Ogledi: 6 | Prenosi: 6
Mechanical drives are the most ubiquitous items of equipment in almost all
industrial branches. Wear, excessive operational loads or errors in assembly
can cause premature unexpected failures resulting in partial or total production
downtime, damaged equipment or even loss of lives. Proper condition
monitoring of such equipment is therefore of great practical importance.
The field of condition monitoring of mechanical drives is very well developed.
Over the last decades, a large number of articles addressing every segment in
the field were published: mathematical models describing various faults; signal
processing methods for extraction of characteristic fault features and estimation
methods for the remaining useful life of the monitored drive. Notwithstanding
the significant results in every segment, several issues still remain
open. Probably the most notable are robust fault detection and isolation and
prognostics under variable and presumably unknown operating conditions.

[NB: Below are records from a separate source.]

/-- ★ **hCd♭, GENERIC CARRIER AND FIBRE**: for a nested family `D` with `D.k = k` and the collar property, the weights `K0FlatCubeOpsTextP.IsLevWeight P k D w`, and every
radius with `60800·ℓ²·L·R ≤ 1` (`ℓ = (d+2)L`; k-UNIFORM), the double-bar constraint map `chartLogFlat η D`, `η = L^{−k}`, is ℂ-differentiable on the weighted sup-ball
`{Y | ∀ b, w 1 b·‖Y b‖ < R}` (engines: `differentiableAt_chartLogFlat_apply_of_reads` over B1; read bound `N07ChartRemainderP.norm_expCfg_sub_one_le_of_weightedBall`; same
proof as the route's T3 theorem). [cite: Balaban1985Variational, (20) p.281, (44)-(48) p.285, (156)-(157) p.302; Balaban1985Averaging, Prop. 4 p.38] -/
theorem differentiableOn_chartLogFlat_weightedBall (k : ℕ) (D : Domains P) (hDk : D.k = k)
    (hcollar : ∀ (i : ℕ) (e : PBond P (i + 1)), D.LamBond (i + 1) e → ∀ z : Site P i, (blockOf z = e.src ∨ blockOf z = e.tgt) → z ∈ D.Om i)
    {w : ℕ → PBond P 0 → ℝ} (hw : IsLevWeight P k D w) {R : ℝ} (hR : 60800 * (((P.d + 2) * P.L : ℕ) : ℝ) ^ 2 * (P.L : ℝ) * R ≤ 1) :
    DifferentiableOn ℂ (chartLogFlat (((P.L : ℝ)⁻¹) ^ k) D : (PBond P 0 → 𝔸) → BondIdx D → 𝔸) {Y | ∀ b, w 1 b * ‖Y b‖ < R} := by
  have hL1 : (1 : ℝ) ≤ P.L := by exact_mod_cast P.L_pos
  have hL0 : (0 : ℝ) < P.L := by linarith
  intro A₀ hA₀
  refine (differentiableAt_pi.mpr fun idx => ?_).differentiableWithinAt
  have hLj : 0 < (P.L : ℝ) ^ (idx.1.1 : ℕ) := by positivity
  have hR0 : 0 ≤ R := by
    have := hA₀ (⟨fun _ => 0, idx.1.2.dir⟩ : PBond P 0)
    have hw0 : 0 ≤ w 1 ⟨fun _ => 0, idx.1.2.dir⟩ * ‖A₀ ⟨fun _ => 0, idx.1.2.dir⟩‖ := by
      rw [hw 1, pow_one]; exact mul_nonneg (by positivity) (norm_nonneg _)
    linarith
  have hden0 : 0 ≤ (((P.d + 2) * P.L : ℕ) : ℝ) ^ 2 * (P.L : ℝ) * R := by positivity
  have hR' : 12800 * (((P.d + 2) * P.L : ℕ) : ℝ) ^ 2 * (P.L : ℝ) * R ≤ 1 := by nlinarith
  set s₀ : ℝ := 2 * (P.L : ℝ) * R * ((P.L : ℝ) ^ (idx.1.1 : ℕ))⁻¹ with hs₀
  have hs₀0 : 0 ≤ s₀ := by positivity
  have hbudget : 8 * 3800 * (((P.d + 2) * P.L : ℕ) : ℝ) ^ 2 * (P.L : ℝ) ^ (idx.1.1 : ℕ) * s₀ ≤ 1 := by
    have : 8 * 3800 * (((P.d + 2) * P.L : ℕ) : ℝ) ^ 2 * (P.L : ℝ) ^ (idx.1.1 : ℕ) * s₀ =
        60800 * (((P.d + 2) * P.L : ℕ) : ℝ) ^ 2 * (P.L : ℝ) * R := by
      rw [hs₀]; field_simp; ring
    rw [this]; exact hR
  have hA : ∀ b : PBond P 0, (iterBlockOf (idx.1.1 : ℕ) b.src = idx.1.2.src ∨ iterBlockOf (idx.1.1 : ℕ) b.src = idx.1.2.tgt) →
      (iterBlockOf (idx.1.1 : ℕ) b.tgt = idx.1.2.src ∨ iterBlockOf (idx.1.1 : ℕ) b.tgt = idx.1.2.tgt) →
      ‖((expCfg (((P.L : ℝ)⁻¹) ^ k) A₀ b : 𝔸ˣ) : 𝔸) - 1‖ ≤ s₀ :=
    fun b hb _ => norm_expCfg_sub_one_le_of_weightedBall k D hDk hcollar hw hR' hA₀ idx b hb
  exact (differentiableAt_chartLogFlat_apply_of_reads _ (by norm_num : (2 : ℝ) ≤ 3800) hstep_B1 D idx A₀ hs₀0 hbudget hA).1

/-- ★ **THE k-UNIFORM SUP LETTER ON THE WEIGHTED BALL**: `‖chartLogFlat η D A (j,c)‖ ≤ 8·L·R` at every index, for every `A` in the weighted ball of radius `R`,
`60800·ℓ²·L·R ≤ 1` — the bound hCq♭'s Cauchy estimate starts from; no comb factor (`norm_chartLogFlat_apply_le_of_reads` over B1).
[cite: Balaban1985Variational, (20) p.281, (44)-(47) p.285] -/
theorem norm_chartLogFlat_le_weightedBall (k : ℕ) (D : Domains P) (hDk : D.k = k)
    (hcollar : ∀ (i : ℕ) (e : PBond P (i + 1)), D.LamBond (i + 1) e → ∀ z : Site P i, (blockOf z = e.src ∨ blockOf z = e.tgt) → z ∈ D.Om i)
    {w : ℕ → PBond P 0 → ℝ} (hw : IsLevWeight P k D w) {R : ℝ} (hR : 60800 * (((P.d + 2) * P.L : ℕ) : ℝ) ^ 2 * (P.L : ℝ) * R ≤ 1)
    {A : PBond P 0 → 𝔸} (hA : ∀ b, w 1 b * ‖A b‖ < R) (idx : BondIdx D) :
    ‖chartLogFlat (((P.L : ℝ)⁻¹) ^ k) D A idx‖ ≤ 8 * (P.L : ℝ) * R := by
  have hL1 : (1 : ℝ) ≤ P.L := by exact_mod_cast P.L_pos
  have hL0 : (0 : ℝ) < P.L := by linarith
  have hLj : 0 < (P.L : ℝ) ^ (idx.1.1 : ℕ) := by positivity
  have hR0 : 0 ≤ R := by
    have := hA (⟨fun _ => 0, idx.1.2.dir⟩ : PBond P 0)
    have hw0 : 0 ≤ w 1 ⟨fun _ => 0, idx.1.2.dir⟩ * ‖A ⟨fun _ => 0, idx.1.2.dir⟩‖ := by
      rw [hw 1, pow_one]; exact mul_nonneg (by positivity) (norm_nonneg _)
    linarith
  have hden0 : 0 ≤ (((P.d + 2) * P.L : ℕ) : ℝ) ^ 2 * (P.L : ℝ) * R := by positivity
  have hR' : 12800 * (((P.d + 2) * P.L : ℕ) : ℝ) ^ 2 * (P.L : ℝ) * R ≤ 1 := by nlinarith
  set s₀ : ℝ := 2 * (P.L : ℝ) * R * ((P.L : ℝ) ^ (idx.1.1 : ℕ))⁻¹ with hs₀
  have hs₀0 : 0 ≤ s₀ := by positivity
  have hbudget : 8 * 3800 * (((P.d + 2) * P.L : ℕ) : ℝ) ^ 2 * (P.L : ℝ) ^ (idx.1.1 : ℕ) * s₀ ≤ 1 := by
    have : 8 * 3800 * (((P.d + 2) * P.L : ℕ) : ℝ) ^ 2 * (P.L : ℝ) ^ (idx.1.1 : ℕ) * s₀ =
        60800 * (((P.d + 2) * P.L : ℕ) : ℝ) ^ 2 * (P.L : ℝ) * R := by
      rw [hs₀]; field_simp; ring
    rw [this]; exact hR
  have hA' : ∀ b : PBond P 0, (iterBlockOf (idx.1.1 : ℕ) b.src = idx.1.2.src ∨ iterBlockOf (idx.1.1 : ℕ) b.src = idx.1.2.tgt) →
      (iterBlockOf (idx.1.1 : ℕ) b.tgt = idx.1.2.src ∨ iterBlockOf (idx.1.1 : ℕ) b.tgt = idx.1.2.tgt) →
      ‖((expCfg (((P.L : ℝ)⁻¹) ^ k) A b : 𝔸ˣ) : 𝔸) - 1‖ ≤ s₀ :=
    fun b hb _ => norm_expCfg_sub_one_le_of_weightedBall k D hDk hcollar hw hR' hA idx b hb
  have h := norm_chartLogFlat_apply_le_of_reads (((P.L : ℝ)⁻¹) ^ k) (by norm_num : (2 : ℝ) ≤ 3800) hstep_B1 D idx A hs₀0 hbudget hA'
  calc _ ≤ 4 * ((P.L : ℝ) ^ (idx.1.1 : ℕ) * s₀) := h
    _ = 8 * (P.L : ℝ) * R := by rw [hs₀]; field_simp; ring

/-- hCd♭ for EVERY (2.2)-admissible family (`Adm22 D R′ M`, `2L ≤ R′·M + 1`), radius `R ≤ 1∕(60800ℓ²L)`. [cite: Balaban1985Variational, (44)-(48) p.285; Balaban1984PropagatorsII, (2.2) p.224] -/
theorem differentiableOn_chartLogFlat_weightedBall_of_adm22 (k : ℕ) (D : Domains P) (hDk : D.k = k) {R' M : ℕ}
    (hAdm : Adm22 D R' M) (hRM : 2 * P.L ≤ R' * M + 1)
    {w : ℕ → PBond P 0 → ℝ} (hw : IsLevWeight P k D w) {R : ℝ} (hR : 60800 * (((P.d + 2) * P.L : ℕ) : ℝ) ^ 2 * (P.L : ℝ) * R ≤ 1) :
    DifferentiableOn ℂ (chartLogFlat (((P.L : ℝ)⁻¹) ^ k) D : (PBond P 0 → 𝔸) → BondIdx D → 𝔸) {Y | ∀ b, w 1 b * ‖Y b‖ < R} :=
  differentiableOn_chartLogFlat_weightedBall k D hDk (collar_of_adm22 D hAdm hRM) hw hR

end Weighted

/-! ## §2  hCq♭: the k-uniform quadratic remainder on the weighted ball (Cauchy estimate), and both letters assembled -/

section Quadratic

variable {𝔸 : Type*} [NormedRing 𝔸] [NormedAlgebra ℂ 𝔸] [CompleteSpace 𝔸] [NormOneClass 𝔸]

This dissertation addresses the problem of robust feature extraction under
speed and load variations. Two novel techniques are suggested: one utilising
the probability density of vibration envelope signal and the other attempting
to identify specific vibrational patterns using the theory of temporal point processes.
On top of that, this thesis presents a possible solution to the problems
of fault isolation and evaluation based on evidential reasoning.
The analysis of the envelope distribution was done using wavelet packet coefficients
of the vibration signals. Based on these coefficients, alterations in
the distribution were quantified using Rényi entropy and α-Jensen divergence.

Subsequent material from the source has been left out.